LSBM uses four fundamental technologies essential for system biomedical science
Key Technologies for System Bio-Medicine
１．To comprehensively measure gene expression
We measure the expression level of RNA for almost all genes on human genes. In current planar DNA chips, about 50% of genes are low in sensitivity and difficult to measure. For these, we are developing a DNA chip that sterically densely arranges probes. For mouse, rat, drosophila and so on as well, we measure the expression of thousands to over 10,000 individuals. We are predicting and measuring all family genes from genome sequences for Zinc finger proteins such as human G protein-coupled receptor and nuclear receptor important as a chemical receptor.
２．Cluster expression data and predict linkage of biological information
We have already made database of measurement results of more than 1000 types of cells, organs and pathological conditions per 10,000 genes on average. At the same time, it is in the process of creating underlying data with 40 human organizations. We clustered these data and are proceeding with profiling of genes leading to specific functions. At the same time, we are developing a new information analysis technology system that clarifies mutual relationships between genetic information, protein information, and information exceeding animal species.
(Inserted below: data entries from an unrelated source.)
import Summits.QuantumFields.YangMills.Theorems.BalabanUVNodesN07KnitTokensLandauTwoOfRows
import Summits.QuantumFields.YangMills.Theorems.BalabanUVNodesN07HessOpOfRecordSymmetric
import HarnessLib

/-!
# N07 — THE LANDAU ROW OF `H₁` AT THE RECORD ((45) 2nd row ∕ [B9] (3.124)′): `RD*(H₁B) = 0` for the slot-(c) reader `H1OfRecordAt … Δ₁ …` whenever `Δ₁` is symmetric and kills the
# `N(Q′)` gauge modes — hence «`RD*(S.𝔄 V) = 0`» (the row RR-2 named `H1LandauTok`) and THE F-H ROW «`RD*(Emap H C ε A′) = 0`» FOR EVERY `π`-TYPE CHART `H := H1OfRecordAtBg128 … G′ Δ⁽²⁾′ …`
# (in particular print's `H_π`, `Δ⁽²⁾′ = 0`), from def-Y's G′-datum rows (g5), (g2) — lit ✓`h124'_RLatticeK` read at the record

Cell `pub-ymgap`, seat `pub-ymgap-dag-n07-w3` (g29, WIDTH SEAT 3 on N07 [B11] = [15]); helper file keyed `--kind proof --supports stmt-QuantumFields-27238 --as helper` (K0ᴬ road);
count-neutral.  INTENT-13 of the seat.  This is the tool that makes def-Y's F-H re-key CLOSE: with `H_π` in the chart and `W`-slot, the two Landau rows displayed by
✓`knitTokens_landau_two_of_rows_real` ∕ ✓`minTokens_landau_of_rows` become §2's theorems (modulo (g5), (g2) — the rows behind `FrakGSliceTok` — and symmetry of `Δ₁`).

## What is here

* §1 ★★ `RDstar_iota_H1OfRecordAt_eq_zero` — for ANY symmetric `Δ₁` killing the `N(Q′♭)` gauge modes (g1) and with `Q(U₀)` killing them (g2): `R_r(D†(ι(H₁B))) = 0`
  (`H₁ = G₁Q†(QG₁Q†)⁻¹`: lit ✓`H1LatticeK_eq` + ✓`h124'_RLatticeK`, the record's `conj c = c` ∕ adjoint transporters by ✓`conj_cRec` ∕ ✓`inner_RRec_left`; my ✓`iota_H1OfRecordAt`).
* §2 (slot (c), `Δ₁ := π†(Δ+Δ⁽²⁾)π`, (g1) from (g5) by def-Y ✓`hessOpOfRecord128_gaugeMode`): ★★ `RDstar_iota_frakAOfRecordAtBg128_eq_zero` («`RD*(𝔄V) = 0`» — RR-2's `H1LandauTok` content),
  ★★★ `RDstar_iota_Emap_H1OfRecordAtBg128_eq_zero` (THE F-H ROW for the chart `T47 H C ε` with `H := H1OfRecordAtBg128 … G′ Δ⁽²⁾′ …`, on `‖A′‖ < a_C` under that chart's Sect. C regime:
  `RD*(Emap H C ε A′) = RD*(H(C(T47A′))) = 0`, lit ✓`Emap_eq_H`), `hessOpOfRecord128_isSymmetric_zero` (`π†Δπ` symmetric at every background, ✓`hessOpOfRecord_isSymmetric`).

## Honest labels

Bookkeeping over def-Y's constructed letters and lit's (3.124)′; displayed: (g5) «`G′(Δλ) = λ` on `N(Q′♭)`», (g2) «`Q(U₀)(D_{U₀}λ) = 0` on `N(Q′♭)`» (def-Y's G′-datum ∕ averaging rows), symmetry of `Δ+Δ⁽²⁾`
(`HessSymmTok`).  NOT for `H₁♭` (whose `Δ₁` is the bare `Δ(U₀)`: (g1) fails off the flat locus — that is F-H).  Nothing of Bałaban's estimates proved; K0ᴬ ⟨27238⟩ NOT closed; N07 NOT discharged;
COUNT∕K UNMOVED; R4 is the conditional finite-𝕋⁴ rung `BalabanLadder.UV` only; finite torus at fixed `ε` — nothing continuum ∕ OS ∕ Clay.  **The Yang–Mills mass gap is NOT proved by any of this.**
No `sorry`, no `def`, no `instance ∕ notation ∕ set_option`; standard axioms.
[cite: Balaban1985Variational, (45) p.285, (76) p.289, (102)–(103) p.293; Balaban1985BackgroundPropagators, (3.124) p.420, (3.126) p.420, (3.119) p.419]
-/

noncomputable section

open Set
open scoped Matrix Matrix.Norms.L2Operator InnerProductSpace ComplexConjugate

namespace Summit.QuantumFields.YangMills.Theorems.N07H1LandauRowAtRecord

open Literature.MathematicalPhysics.QuantumFieldTheory.Balaban1983to89
open Literature.MathematicalPhysics.QuantumFieldTheory.Balaban1983to89.T4Continuum (T4Family)
open Literature.MathematicalPhysics.QuantumFieldTheory.Balaban1983to89.Node00
open B11Eq103H1Complex
open B11Eq111FrakG (nabla115)
open B11Eq115Space (NegSize NegSup JetSup)
open B11Eq174Chart (Regime)
open B11Eq90V0GroupComposed (T47)
open B11Eq80Current (Emap Emap_eq_H)
open Summit.QuantumFields.YangMills.Theorems.N07Row110AtRecord (iota_H1OfRecordAt)
open Summit.QuantumFields.YangMills.Theorems.N07HessOpOfRecordSymmetric (hessOpOfRecord_isSymmetric)

/-! ## §1  `RD*(H₁B) = 0` for a symmetric `Δ₁` killing the gauge modes -/

section Generic

variable (F : T4Family) (N : ℕ) [NeZero N] {K : ℕ} (k : ℕ) (Ω : ℕ → Set (Site (F.P K) 0)) (U₀ : GaugeField (F.P K) 0 (SU N))
  [Fact (0 < (F.L : ℝ))] [Fact (0 < (F.P K).eta k)] [Fact (0 < c0Rec F K k)] [Fact (∀ c, 0 < wBRec F K k c)]
  (levB : PBond (F.P K) k → ℕ)
  (Δ₁ : BondL2K ℂ (F.P K).d (fun _ => (F.P K).sitesPerDir 0) (c0Rec F K k) (WRec N) →ₗ[ℂ]
    BondL2K ℂ (F.P K).d (fun _ => (F.P K).sitesPerDir 0) (c0Rec F K k) (WRec N)) (a : ℝ)
  (hpos : ∀ x, x ≠ 0 → 0 < RCLike.re ⟪x, laplaceAOfRecordAt F N k U₀ Δ₁ (QOfRecord F N k U₀) (QflatOfRecord F N k) a x⟫_ℂ)
  (hQ : Function.Surjective (QOfRecord F N k U₀))
  (ι : Space115Lit F N K k Ω U₀ ≃ₗ[ℂ] BondL2K ℂ (F.P K).d (fun _ => (F.P K).sitesPerDir 0) (c0Rec F K k) (WRec N))
  (hι : ∀ y, ι y = (funEquiv (phiRec N) (fun _ : B9SectCLatticeCarrier.Bond (F.P K).d (fun _ => (F.P K).sitesPerDir 0) => c0Rec F K k)).symm
    (JetSup.equiv _ _ (nabla115 ((F.P K).eta k) (unitsOfRecord F N U₀)) y))

include hι in
omit [NeZero N] in
/-- ★★ **(45) 2nd row ∕ (3.124)′ AT THE RECORD: `R_r(D†(ι(H₁B))) = 0`** for `H₁ = H1OfRecordAt … Δ₁ …` with `Δ₁` symmetric, (g1) `Δ₁(D_{U₀}λ) = 0` and (g2) `Q(U₀)(D_{U₀}λ) = 0` on `N(Q′♭)`
(lit ✓`h124'_RLatticeK` via ✓`H1LatticeK_eq`, `H₁ = G₁Q†K⁻¹`). [cite: Balaban1985Variational, (45) p.285; Balaban1985BackgroundPropagators, (3.124) p.420, (3.126) p.420] -/
theorem RDstar_iota_H1OfRecordAt_eq_zero (hΔ : Δ₁.IsSymmetric)
    (g1 : ∀ l : SiteL2K ℂ (F.P K).d (fun _ => (F.P K).sitesPerDir 0) (c0Rec F K k) (WRec N), QflatOfRecord F N k l = 0 →
      Δ₁ (covDerivL2K ℂ (c0Rec F K k) (cRec F K k) (RRec F N U₀) l) = 0)
    (g2 : ∀ l : SiteL2K ℂ (F.P K).d (fun _ => (F.P K).sitesPerDir 0) (c0Rec F K k) (WRec N), QflatOfRecord F N k l = 0 →
      QOfRecord F N k U₀ (covDerivL2K ℂ (c0Rec F K k) (cRec F K k) (RRec F N U₀) l) = 0)
    (B : NegSize (F.L : ℝ) ((F.P K).eta k) levB 0 (Matrix (Fin N) (Fin N) ℂ)) :
    RrOfRecord F N k U₀ (QflatOfRecord F N k) (covDivL2K ℂ (c0Rec F K k) (cRec F K k) (SRec F N U₀)
      (ι (H1OfRecordAt F N K k Ω U₀ levB Δ₁ (QOfRecord F N k U₀) (QflatOfRecord F N k) a hpos hQ B))) = 0 := by
  rw [iota_H1OfRecordAt F N k Ω U₀ levB Δ₁ a hpos hQ ι hι B, H1LatticeK_eq, LinearMap.comp_apply, LinearMap.comp_apply]
  exact B9Eq3124GaugeModes.h124'_RLatticeK hpos (conj_cRec F K k) (inner_RRec_left U₀) hΔ g1 g2 _

end Generic

/-! ## §2  Slot (c): `RD*(𝔄V) = 0` and the F-H row for the `π`-type charts -/

section SlotC

variable (F : T4Family) (N : ℕ) [NeZero N] {K : ℕ} (k : ℕ) (Ω : ℕ → Set (Site (F.P K) 0)) (U₀ : GaugeField (F.P K) 0 (SU N))
  [Fact (0 < (F.L : ℝ))] [Fact (0 < (F.P K).eta k)] [Fact (0 < c0Rec F K k)] [Fact (∀ c, 0 < wBRec F K k c)]
  (levB : PBond (F.P K) k → ℕ)
  (Gp : SiteL2K ℂ (F.P K).d (fun _ => (F.P K).sitesPerDir 0) (c0Rec F K k) (WRec N) →ₗ[ℂ]
    SiteL2K ℂ (F.P K).d (fun _ => (F.P K).sitesPerDir 0) (c0Rec F K k) (WRec N))
  (Δ2 : BondL2K ℂ (F.P K).d (fun _ => (F.P K).sitesPerDir 0) (c0Rec F K k) (WRec N) →ₗ[ℂ]
    BondL2K ℂ (F.P K).d (fun _ => (F.P K).sitesPerDir 0) (c0Rec F K k) (WRec N)) (a : ℝ)
  (hposπ : ∀ x, x ≠ 0 → 0 < RCLike.re ⟪x, laplaceAOfRecordAt F N k U₀ (hessOpOfRecord128 F N k U₀ Gp (QflatOfRecord F N k) Δ2)
    (QOfRecord F N k U₀) (QflatOfRecord F N k) a x⟫_ℂ)
  (hQ : Function.Surjective (QOfRecord F N k U₀))
  (ι : Space115Lit F N K k Ω U₀ ≃ₗ[ℂ] BondL2K ℂ (F.P K).d (fun _ => (F.P K).sitesPerDir 0) (c0Rec F K k) (WRec N))
  (hι : ∀ y, ι y = (funEquiv (phiRec N) (fun _ : B9SectCLatticeCarrier.Bond (F.P K).d (fun _ => (F.P K).sitesPerDir 0) => c0Rec F K k)).symm
    (JetSup.equiv _ _ (nabla115 ((F.P K).eta k) (unitsOfRecord F N U₀)) y))
  (hsym : (hessOpOfRecord128 F N k U₀ Gp (QflatOfRecord F N k) Δ2).IsSymmetric)
  (g5 : ∀ l : SiteL2K ℂ (F.P K).d (fun _ => (F.P K).sitesPerDir 0) (c0Rec F K k) (WRec N), QflatOfRecord F N k l = 0 →
    Gp (covLaplaceSiteK (cRec F K k) (RRec F N U₀) (SRec F N U₀) l) = l)
  (g2 : ∀ l : SiteL2K ℂ (F.P K).d (fun _ => (F.P K).sitesPerDir 0) (c0Rec F K k) (WRec N), QflatOfRecord F N k l = 0 →
    QOfRecord F N k U₀ (covDerivL2K ℂ (c0Rec F K k) (cRec F K k) (RRec F N U₀) l) = 0)

include hι hsym g5 g2 in
/-- ★★ **«`RD*(S.𝔄 V) = 0`» — THE LANDAU ROW OF `𝔄 = H₁B` FOR THE SLOT-(c) READER** (RR-2's `H1LandauTok` content): from (g5) (⟹ (g1) by def-Y ✓`hessOpOfRecord128_gaugeMode`), (g2), symmetry.
[cite: Balaban1985Variational, (45) p.285, (103) p.293; Balaban1985BackgroundPropagators, (3.124) p.420] -/
theorem RDstar_iota_frakAOfRecordAtBg128_eq_zero (V : GaugeField (F.P K) k (SU N)) :
    RrOfRecord F N k U₀ (QflatOfRecord F N k) (covDivL2K ℂ (c0Rec F K k) (cRec F K k) (SRec F N U₀)
      (ι (frakAOfRecordAtBg128 F N K k Ω U₀ levB Gp Δ2 a hposπ hQ V))) = 0 :=
  RDstar_iota_H1OfRecordAt_eq_zero F N k Ω U₀ levB _ a hposπ hQ ι hι hsym (fun _ hl => hessOpOfRecord128_gaugeMode F N k U₀ Gp (QflatOfRecord F N k) Δ2 g5 hl) g2 _

include hι hsym g5 g2 in
omit [NeZero N] in
/-- ★★★ **THE F-H ROW FOR THE `π`-TYPE CHARTS**: for the chart `T47 H C ε` with `H := H1OfRecordAtBg128 … G′ Δ⁽²⁾ …` (print's `H_π` at `Δ⁽²⁾ := 0`), on `‖A′‖ < a_C` under that chart's Sect. C regime,
`RD*(Emap H C ε A′) = RD*(H(C(T47 A′))) = 0` (lit ✓`Emap_eq_H` + §1). [cite: Balaban1985Variational, (45)–(47) p.285, (76) p.289; Balaban1985BackgroundPropagators, (3.124) p.420, (3.126) p.420] -/
theorem RDstar_iota_Emap_H1OfRecordAtBg128_eq_zero {𝒞 : Space115Lit F N K k Ω U₀ → NegSize (F.L : ℝ) ((F.P K).eta k) levB 0 (Matrix (Fin N) (Fin N) ℂ)}
    {εT b C₂ c₄ aC : ℝ} (RC : Regime (H1OfRecordAtBg128 F N K k Ω U₀ levB Gp Δ2 a hposπ hQ) 0 𝒞 b 0 C₂ c₄ 0 aC εT)
    {A' : Space115Lit F N K k Ω U₀} (hA' : ‖A'‖ < aC) :
    RrOfRecord F N k U₀ (QflatOfRecord F N k) (covDivL2K ℂ (c0Rec F K k) (cRec F K k) (SRec F N U₀)
      (ι (Emap (H1OfRecordAtBg128 F N K k Ω U₀ levB Gp Δ2 a hposπ hQ) 𝒞 εT A'))) = 0 := by
  rw [Emap_eq_H RC hA']
  exact RDstar_iota_H1OfRecordAt_eq_zero F N k Ω U₀ levB _ a hposπ hQ ι hι hsym
    (fun _ hl => hessOpOfRecord128_gaugeMode F N k U₀ Gp (QflatOfRecord F N k) Δ2 g5 hl) g2 _

omit [NeZero N] [Fact (0 < (F.L : ℝ))] [Fact (0 < (F.P K).eta k)] [Fact (∀ c, 0 < wBRec F K k c)] in
/-- `π†Δ(U₀)π` (the `Δ⁽²⁾ := 0` slot, print's `Δ_π`) is symmetric at every background (✓`hessOpOfRecord_isSymmetric`). [cite: Balaban1985BackgroundPropagators, (3.119) p.419, (3.10) p.392] -/
theorem hessOpOfRecord128_isSymmetric_zero {F' : Type*} [AddCommGroup F'] [Module ℂ F']
    (Gp' : SiteL2K ℂ (F.P K).d (fun _ => (F.P K).sitesPerDir 0) (c0Rec F K k) (WRec N) →ₗ[ℂ] SiteL2K ℂ (F.P K).d (fun _ => (F.P K).sitesPerDir 0) (c0Rec F K k) (WRec N))
    (Q' : SiteL2K ℂ (F.P K).d (fun _ => (F.P K).sitesPerDir 0) (c0Rec F K k) (WRec N) →ₗ[ℂ] F') :
    (hessOpOfRecord128 F N k U₀ Gp' Q' 0).IsSymmetric := by
  intro x y
  simp only [hessOpOfRecord128, add_zero, LinearMap.comp_apply]
  rw [LinearMap.adjoint_inner_left, hessOpOfRecord_isSymmetric F N k U₀, ← LinearMap.adjoint_inner_right]

end SlotC

end Summit.QuantumFields.YangMills.Theorems.N07H1LandauRowAtRecord

end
３．It also expresses the most difficult membrane protein with function [BV patent]
When making proteins from genes, even with the same amino acid sequence the protein can have astonishingly different structures. It also undergoes numerous modifications due to degrading enzymes, sugars and lipids. Among proteins, LSBM possesses a “BV patent” that expresses membrane proteins that are most difficult to express with functions using insect viruses. We advanced this patent and developed technology to create membrane protein complexes.
４．Systematically make antibody / Make antibody with function
Antibodies are the most useful tool for recognizing proteins. LSBM is preparing monoclonal antibodies for all 48 nuclear receptor receptors. We also succeeded in producing antibodies that inhibit receptor function on C protein 2, such as G protein coupled receptor. By systematic antibody preparation, it became possible to verify as wet science, starting with temporal and spatial localization of protein and complex formation.